Reduced structural connectivity between left auditory thalamus and the motion-sensitive planum temporale in developmental dyslexia
Developmental dyslexia is characterized by the inability to acquire typical reading and writing skills. Dyslexia has been frequently linked to cerebral cortex alterations; however recent evidence also points towards sensory thalamus dysfunctions: dyslexics showed reduced responses in the left auditory thalamus (medial geniculate body, MGB) during speech processing in contrast to neurotypical readers. In addition, in the visual modality, dyslexics have reduced structural connectivity between the left visual thalamus (lateral geniculate nucleus, LGN) and V5/MT – a cerebral cortex region involved in visual movement processing. Higher LGN-V5/MT connectivity in dyslexics was associated with the faster rapid naming of letters and numbers (RANln), a measure that is highly correlated with reading proficiency. We here tested two hypotheses that were directly derived from these previous findings. First, we tested the hypothesis that dyslexics have reduced structural connectivity between the left MGB and the auditory motion-sensitive part of the left planum temporale (mPT). Second, we hypothesized that the amount of left mPT-MGB connectivity correlates with dyslexics RANln scores. Using diffusion tensor imaging based probabilistic tracking we show that male adults with developmental dyslexia have reduced structural connectivity between the left MGB and the left mPT — confirming the first hypothesis. Stronger left mPT-MGB connectivity was not associated with faster RANnl scores in dyslexics, but in neurotypical readers. Our findings provide first evidence that reduced cortico-thalamic connectivity in the auditory modality is a feature of developmental dyslexia, and that it may also impact on reading related cognitive abilities in neurotypical readers.
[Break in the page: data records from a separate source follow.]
/-- **The same with the coefficient datum DISCHARGED** (`hΔc`): residual BY NAME {F-0620, F-0609, F-0640, F-0396/F-0348 `hgal`, `hj`,
`hq`, `hO'`, `hYcl`, `hT`, `hΔc`, `hιe`, `hιX`, `hstd`, `hDtau'`} + record/tower data — neither `hInd` nor `hΔ`.
[cite: Mochizuki2012, Prop 3.4 (i) p.92] -/
theorem exists_coeff_prop34i_multiradiallyDefined_saturated_ofCor28iStableOfDelta_ofCor110iiiNatural_hΔfree
    (hΔc : IsCompact (D.DeltaTheta : Set D.GtpTheta))
    {η : (C.thetaEnvData μ hC hS).PiYdd → MuN p N} (hη : η ∈ (C.thetaEnvData μ hC hS).thetaCocycles)
    (Γ : Type) [Group Γ] :
    haveI := hC.GtpYdd_normal
    ∃ (c : CyclotomeCoefficients (phi C) (D.lDeltaTheta l) (PadicAlgCl p)ˣ)
      (hlev : ∀ (ζ : Literature.AnabelianGeometry.EtaleTheta.cyclotome (PadicAlgCl p)ˣ) (M : ℕ+),
        (((τw.modAll M).red (c.hom ζ) : MuN p M) : (PadicAlgCl p)ˣ) = (ζ : ℕ+ → (PadicAlgCl p)ˣ) M),
      Function.Bijective c.hom ∧
      ((ex18iii (ThetaSetting.ofDoubleUnderline C μ hC hS hl hp2 hpl hζ hη) Γ).toDagger
        (TemperedThetaMonoids.prop34iRadialFunctor
          (thetaEnvTransportS C hC hS hl hp2 hpl hζ mods f hf hmods h15 L hZ
            (piYddCharacteristic_of_cor218_i C μ hC hS h15 L R hR h218i) hlim hq μ R hR h218i
            (h1LimKummerOn (phi C) (D.lDeltaTheta l) (PiYdd C) c (isOpen_stabilizer_units C)
              (finiteIndex_stabilizer_units C) O) ι₀
            (map_mrange_h1LimKummerOn_eq_of_galois C hq μ τw c hlev O hO hC hS h15 L R hR h218i hO'
              (hgal_of_hgalois C hO' hYcl hT hS hq μ hC h15 L R hR h218i τw
      (hHGAL_of_cor_1_10_iii_natural C hj hgal)))
            (image_toLim_theta_thetaEnvData_of_rootHyp C hC hS hl hp2 hpl hζ mods f hf hmods h15 L hZ
              (piYddCharacteristic_of_cor218_i C μ hC hS h15 L R hR h218i) hlim hq μ R hR h218i
              (fun α => rootHyp_of_cor28_i_innerAdjust_of_deltaPreserving C hq α ε μ hC hS h15 L R hR h218i hιe hιX
                (ThetaSetting.map_deltaTemp_eq_of_cor_1_10_iii_natural D hj hgal) h24 hstd h28 hDtau'))
            (image_thetaInfty_thetaEnvData_of_rootHyp C hC hS hl hp2 hpl hζ mods f hf hmods h15 L hZ
              (piYddCharacteristic_of_cor218_i C μ hC hS h15 L R hR h218i) hlim hq μ R hR h218i
              (fun α => rootHyp_of_cor28_i_innerAdjust_of_deltaPreserving C hq α ε μ hC hS h15 L R hR h218i hιe hιX
                (ThetaSetting.map_deltaTemp_eq_of_cor_1_10_iii_natural D hj hgal) h24 hstd h28 hDtau')) hη)
          Γ)).IsMultiradiallyDefined := by
  haveI := hC.GtpYdd_normal
  exact exists_coeff_prop34i_multiradiallyDefined_saturated_ofCor28iStableOfDelta_ofCor110iiiNatural C hC hS hl hp2 hpl hζ
    mods f hf hmods h15 L hZ hlim hq μ R hR h218i ε hιe h24 hstd h28 hDtau' hιX
    (ThetaSetting.map_deltaTemp_eq_of_cor_1_10_iii_natural D hj hgal) ι₀ τw O hO hO' hYcl hT hj hgal hΔc hη Γ

end EtaleLevels

end Literature.IUT.HodgeArakelov

end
Developmental dyslexia is one of the most widespread learning disabilities. While previous neuroimaging research mainly focused on pathomechanisms of dyslexia at the cerebral cortex level, several lines of evidence suggest an atypical functioning of subcortical sensory structures. By means of diffusion tensor imaging, we here show that dyslexic male adults have reduced white matter connectivity in a cortico-thalamic auditory pathway between the left auditory motion-sensitive planum temporale (mPT) and the left medial geniculate body (MGB). Connectivity strength of this pathway was associated with measures of reading fluency in neurotypical readers. This is novel evidence on the neurocognitive correlates of reading proficiency, highlighting the importance of cortico-subcortical interactions between regions involved in the processing of spectrotemporally complex sound.